A routine part of an employment contract is frequently a non-compete provision, which precludes the person for a period of time from working for a competitor within a specified geographic region. Like temporary employment agency contracts that frequently place restrictions on its client’s hiring of its employees, for the most part these arrangements do not run afoul of the antitrust laws because the restraint of a single individual does not generally affect competition; but consider the impact on a small, rural community where one of the two orthopedic surgeons within 100 miles is unable to compete with the other, his or her former employer.
Contrary to popular thought, the antitrust laws are not limited to agreements between or among competitors. In an effort to gain a better understanding of and, hopefully, control over their rapidly escalating health care costs, many employers have joined with others in their geographic area (not necessarily in the same or similar businesses) to form “health care coalitions.” These groups collect, analyze and distribute data relevant to the cost of health care for each company’s employees. The manner in which and by whom this data is collected, analyzed and distributed will frequently determine whether or not the activity violates the antitrust laws. The Federal Trade Commission has issued “Safe Harbor” guidelines for such coalitions and will, in appropriate cases, issue a “No Action” letter in regard to a specific coalition’s activity proposal.

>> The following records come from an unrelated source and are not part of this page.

import Summits.QuantumFields.YangMills.Theorems.ConvexGribovBodyBrascampLiebVacuumSCRankOneHelpers

/-!
# Stub `stub_rankOneCentral` of the line `SketchIdeator1` for the crux `BrascampLiebVacuumSC`
# (stmt-QuantumFields-16404, route `ConvexGribovBody`)

**Statement.** For a simply-connected compact simple `G` (`IsCompactSimpleLieGroup G`,
`SimplyConnectedSpace G`) and a faithful unitary `r : LatticeRep G` whose matrix Lie algebra
`𝔥 = repLieAlgebra r` has `dim_ℝ 𝔥 ≤ 3`, every involution `j` (`j² = 1`) is central. Classically:
`G ≅ SU(2)`, whose involutions are `±1`; the statement is false for `SO(3) = SU(2)/{±1}` (half-turns),
which is excluded exactly by simple connectivity.

**Proof (no classification, no identification with `SU(2)`).**
1. (`RankOne.exists_adHom`) In an orthonormal frame `b₁, …, b_d` of `(𝔥, Re tr(X Yᴴ))`
   (`RankOne.exists_hsFrame`) the adjoint action `Ad_g X = ρ(g) X ρ(g)⁻¹` (which preserves `𝔥`, Hall
   Thm. 3.20 (1), and the Hilbert–Schmidt form, `ρ(g)` being unitary) has an orthogonal `d × d` matrix
   `M g`, multiplicative and continuous in `g`, of determinant `1` (`det = ±1`, `G` connected); padded
   by an identity block (`d ≤ 3`, `RankOne.exists_pad`) it is a continuous homomorphism
   `Ad : G → SO(3)` (the tree's `SO3`).
2. (`RankOne.rotHom_apply_eq_one_of_mul_self_eq_one`, helpers file) A continuous homomorphism from a
   simply connected group to `SO(3)` kills involutions — path lifting through the universal cover
   `S³ → SO(3)` of `Literature/AlgebraicTopology/FundamentalGroup/RotationGroupSO3.lean`.
3. So `Ad j = 1`: `ρ(j)` commutes with `𝔥`, hence with `ρ(G)` (the exponential chart generates the
   connected `G`: `LiePerfect.commute_rho_of_commute_lieAlg` of the sister crux `CovarianceBound`), and
   `j ∈ Z(G)` by faithfulness of `ρ`.

No named facts are used.
-/

set_option autoImplicit false

noncomputable section

open scoped BigOperators Topology Matrix
open Set Function
open Literature.MathematicalPhysics.QuantumFieldTheory Literature.MathematicalPhysics.QuantumLattice
open Literature.AlgebraicTopology.FundamentalGroup

namespace Summit.QuantumFields.YangMills.Theorems.BrascampLiebVacuumSC

namespace RankOne

/-! ### The adjoint representation in an orthonormal frame of `𝔥` -/

section Ad

variable {G : Type} [Group G] [TopologicalSpace G] (r : LatticeRep G) {d : ℕ}
  (b : Fin d → Matrix (Fin r.N) (Fin r.N) ℂ) (M : G → Matrix (Fin d) (Fin d) ℝ)
  (hM : ∀ g i j, M g i j = hsForm r.N (b i) (r.ρ g * b j * r.ρ g⁻¹))

include hM

/-- **The matrix `M g = (⟨bᵢ, ρ(g) bⱼ ρ(g)⁻¹⟩)ᵢⱼ` of `Ad ρ(g)` in the frame `b` is continuous in `g`.**
[folklore] -/
theorem continuous_adMat [IsTopologicalGroup G] : Continuous M := by
  refine continuous_matrix fun i j => ?_
  simp only [hM, hsForm_apply]
  refine Complex.continuous_re.comp ?_
  refine (continuous_const.matrix_mul ?_).matrix_trace
  exact ((r.continuous.matrix_mul continuous_const).matrix_mul
    (r.continuous.comp continuous_inv)).matrix_conjTranspose

variable (hbo : ∀ i j, hsForm r.N (b i) (b j) = if i = j then 1 else 0)

variable [CompactSpace G] (hbL : ∀ i, b i ∈ repLieAlgebra r)
  (hbe : ∀ X ∈ repLieAlgebra r, ∑ i, hsForm r.N (b i) X • b i = X)

include hbL hbe in
/-- `M` is multiplicative (`Ad` is a representation on `𝔥`, `Ad`-stable by Hall, Thm. 3.20 (1);
Parseval in the frame). [cite: Hall2015, Theorem 3.20 (1)] -/
theorem adMat_mul (g h : G) : M (g * h) = M g * M h := by
  ext i j
  have hY : r.ρ h * b j * r.ρ h⁻¹ ∈ repLieAlgebra r := conj_mem_repLieAlgebra r h (hbL j)
  have hexp := hbe _ hY
  rw [Matrix.mul_apply, hM, mul_inv_rev, map_mul r.ρ, map_mul r.ρ]
  have : r.ρ g * r.ρ h * b j * (r.ρ h⁻¹ * r.ρ g⁻¹) =
      r.ρ g * (r.ρ h * b j * r.ρ h⁻¹) * r.ρ g⁻¹ := by simp only [mul_assoc]
  rw [this]
  conv_lhs => rw [← hexp]
  simp only [Finset.mul_sum, Finset.sum_mul, Matrix.mul_smul, Matrix.smul_mul, map_sum,
    map_smul, smul_eq_mul, hM]
  refine Finset.sum_congr rfl fun k _ => ?_
  ring

include hbo hbL hbe in
/-- `M g` is orthogonal (`Ad`-invariance of the Hilbert–Schmidt form, Parseval). [cite: Sepanski2007, Thm. 5.18] -/
theorem adMat_transpose_mul_self (g : G) : (M g)ᵀ * M g = 1 := by
  ext i j
  have hYi : r.ρ g * b i * r.ρ g⁻¹ ∈ repLieAlgebra r := conj_mem_repLieAlgebra r g (hbL i)
  have hparse : hsForm r.N (r.ρ g * b i * r.ρ g⁻¹) (r.ρ g * b j * r.ρ g⁻¹) =
      ∑ k, M g k i * M g k j := by
    conv_lhs => rw [← hbe _ hYi]
    simp only [map_sum, map_smul, LinearMap.sum_apply, LinearMap.smul_apply, smul_eq_mul, hM]
  rw [Matrix.mul_apply]
  simp only [Matrix.transpose_apply]
  rw [← hparse, hsForm_conj_rho, hbo, Matrix.one_apply]

include hbL hbe in
/-- If `M g = 1` then `Ad ρ(g)` is the identity on `𝔥`. [folklore] -/
theorem conj_eq_of_adMat_eq_one {g : G} (hg : M g = 1) {X : Matrix (Fin r.N) (Fin r.N) ℂ}
    (hX : X ∈ repLieAlgebra r) : r.ρ g * X * r.ρ g⁻¹ = X := by
  have hb : ∀ j, r.ρ g * b j * r.ρ g⁻¹ = b j := fun j => by
    have hYj : r.ρ g * b j * r.ρ g⁻¹ ∈ repLieAlgebra r := conj_mem_repLieAlgebra r g (hbL j)
    conv_lhs => rw [← hbe _ hYj]
    have : ∀ k, hsForm r.N (b k) (r.ρ g * b j * r.ρ g⁻¹) = (1 : Matrix (Fin d) (Fin d) ℝ) k j :=
      fun k => by rw [← hg, hM]
    simp only [this, Matrix.one_apply, ite_smul, one_smul, zero_smul, Finset.sum_ite_eq',
      Finset.mem_univ, if_true]
  conv_lhs => rw [← hbe X hX]
  rw [Finset.mul_sum, Finset.sum_mul]
  conv_rhs => rw [← hbe X hX]
  refine Finset.sum_congr rfl fun k _ => ?_
  rw [Matrix.mul_smul, Matrix.smul_mul, hb]

include hbo hbL hbe in
/-- `det (M g) = 1` on a connected group: `det = ±1` by orthogonality, continuous, `= 1` at `1`.
[folklore] -/
theorem det_adMat [IsTopologicalGroup G] [ConnectedSpace G] (g : G) : (M g).det = 1 := by
  have hsq : ∀ g, (M g).det * (M g).det = 1 := fun g => by
    have := congrArg Matrix.det (adMat_transpose_mul_self r b M hM hbo hbL hbe g)
    rwa [Matrix.det_mul, Matrix.det_transpose, Matrix.det_one] at this
  have hcont : Continuous fun g => (M g).det := (continuous_adMat r b M hM).matrix_det
  have hone : M 1 = 1 := by
    ext i j
    rw [hM, map_one, inv_one, map_one, one_mul, mul_one, hbo, Matrix.one_apply]
  rcases mul_self_eq_one_iff.1 (hsq g) with h | h
  · exact h
  · exfalso
    have h1 : (M 1).det = 1 := by rw [hone, Matrix.det_one]
    have hmem : (0 : ℝ) ∈ Set.Icc ((fun g => (M g).det) g) ((fun g => (M g).det) 1) := by
      simp only [h, h1]
      norm_num
    obtain ⟨g₀, hg₀⟩ := intermediate_value_univ g 1 hcont hmem
    have hg₀' : (M g₀).det = 0 := hg₀
    have := hsq g₀
    rw [hg₀', mul_zero] at this
    exact zero_ne_one this

include hbo hbL hbe in
/-- **The adjoint homomorphism `Ad : G → SO(3)`** for `dim 𝔥 = d ≤ 3`: `g ↦ diag(M g, 1)` is a
continuous homomorphism into the tree's `SO3`, and `Ad g = 1` forces `M g = 1`. [cite: Hall2015, Prop. 1.19 and §5.8] -/
theorem exists_adHom [IsTopologicalGroup G] [ConnectedSpace G] (hd : d ≤ 3) :
    ∃ A : G →* SO3, Continuous A ∧ ∀ g, A g = 1 → M g = 1 := by
  obtain ⟨P, hPc, hPi, hPt, hPd⟩ := exists_pad hd
  have hone : M 1 = 1 := by
    ext i j
    rw [hM, map_one, inv_one, map_one, one_mul, mul_one, hbo, Matrix.one_apply]
  have hmem : ∀ g, (P (M g))ᵀ * P (M g) = 1 ∧ (P (M g)).det = 1 := fun g =>
    ⟨by rw [hPt, ← map_mul, adMat_transpose_mul_self r b M hM hbo hbL hbe, map_one],
      by rw [hPd, det_adMat r b M hM hbo hbL hbe]⟩
  refine ⟨{ toFun := fun g => ⟨P (M g), hmem g⟩, map_one' := ?_, map_mul' := ?_ }, ?_, ?_⟩
  · exact Subtype.ext (by
      show P (M 1) = 1
      rw [hone, map_one])
  · intro g h
    exact Subtype.ext (by
      show P (M (g * h)) = P (M g) * P (M h)
      rw [adMat_mul r b M hM hbL hbe, map_mul])
  · exact (hPc.comp (continuous_adMat r b M hM)).subtype_mk _
  · intro g hg
    apply hPi
    rw [map_one]
    exact congrArg Subtype.val hg

end Ad

end RankOne

/-! ### The stub -/

open RankOne Summit.QuantumFields.YangMills.Cruxes.CovarianceBound.SupportWindow in
/-- **Stub `stub_rankOneCentral` (RESIDUAL F2′ — the rank-one case; the ONLY use of simple
connectivity).** For a simply-connected compact simple `G` whose matrix Lie algebra
`𝔥 = repLieAlgebra r` has real dimension `≤ 3`, every involution is central. Proof: in an
orthonormal frame of `(𝔥, Re tr(X Yᴴ))` the adjoint action `X ↦ ρ(g) X ρ(g)⁻¹` is a continuous
homomorphism `Ad : G → SO(dim 𝔥) ⊆ SO(3)` (padding by an identity block; `det = 1` by
connectedness); by path lifting through the universal cover `S³ → SO(3)` (tree
`RotationGroupSO3.lean`), a continuous homomorphism from a SIMPLY CONNECTED group to `SO(3)` kills
involutions (`RankOne.rotHom_apply_eq_one_of_mul_self_eq_one`), so `Ad j = 1`: `ρ(j)` commutes with
`𝔥`, hence with `ρ(G)` (`exp 𝔥` generates the connected `G`, `LiePerfect.commute_rho_of_commute_lieAlg`),
and `j` is central by faithfulness. (Classically `G ≅ SU(2)` with involutions `±1`; `SO(3)`, where
half-turns are non-central involutions, is excluded exactly by `SimplyConnectedSpace`.)
[cite: HatcherAT2002, §1.3 and §3.D] [cite: Hall2015, Prop. 1.19 and §5.8] -/
theorem stub_rankOneCentral :
    ∀ (G : Type) [Group G] [TopologicalSpace G] [IsTopologicalGroup G] [CompactSpace G],
      IsCompactSimpleLieGroup G → SimplyConnectedSpace G → ∀ (r : LatticeRep G),
        Module.finrank ℝ ↥(repLieAlgebra r) ≤ 3 → ∀ j : G, j * j = 1 → j ∈ Subgroup.center G := by
  intro G _ _ _ _ hG _ r hd j hj
  haveI : ConnectedSpace G := hG.1.1
  obtain ⟨b, hbL, hbo, hbe⟩ := exists_hsFrame (repLieAlgebra r)
  obtain ⟨A, hAc, hA1⟩ := exists_adHom r b
    (fun g => Matrix.of fun i j => hsForm r.N (b i) (r.ρ g * b j * r.ρ g⁻¹)) (fun _ _ _ => rfl)
    hbo hbL hbe hd
  have hmat := hA1 j (rotHom_apply_eq_one_of_mul_self_eq_one A hAc hj)
  have hcomm : ∀ X ∈ r.lieAlgCarrier, Commute (r.ρ j) X := by
    intro X hX
    rw [LiePerfect.lieAlgCarrier_eq_coe] at hX
    have hfix := conj_eq_of_adMat_eq_one r b _ (fun _ _ _ => rfl) hbL hbe hmat hX
    calc r.ρ j * X = r.ρ j * X * r.ρ j⁻¹ * r.ρ j := by
          rw [mul_assoc (r.ρ j * X), ← map_mul, inv_mul_cancel, map_one, mul_one]
      _ = X * r.ρ j := by rw [hfix]
  have hρ := LiePerfect.commute_rho_of_commute_lieAlg r hcomm
  rw [Subgroup.mem_center_iff]
  intro g
  apply r.injective
  rw [map_mul, map_mul]
  exact (hρ g).eq.symm

end Summit.QuantumFields.YangMills.Theorems.BrascampLiebVacuumSC

end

The simple exchange of information, including non-union employee salary information, benchmarking and other similar information sharing, also has been held to constitute an antitrust violation.
A company should never permit its employees to interact with those of another company, whether or not a competitor, without being certain that the employee understands the possible antitrust implications of the interaction and that appropriate protective measures have been put into place.
When the scope of permissible conduct or the implications of contemplated interactions are less than clear, the company should consult experienced attorneys for guidance.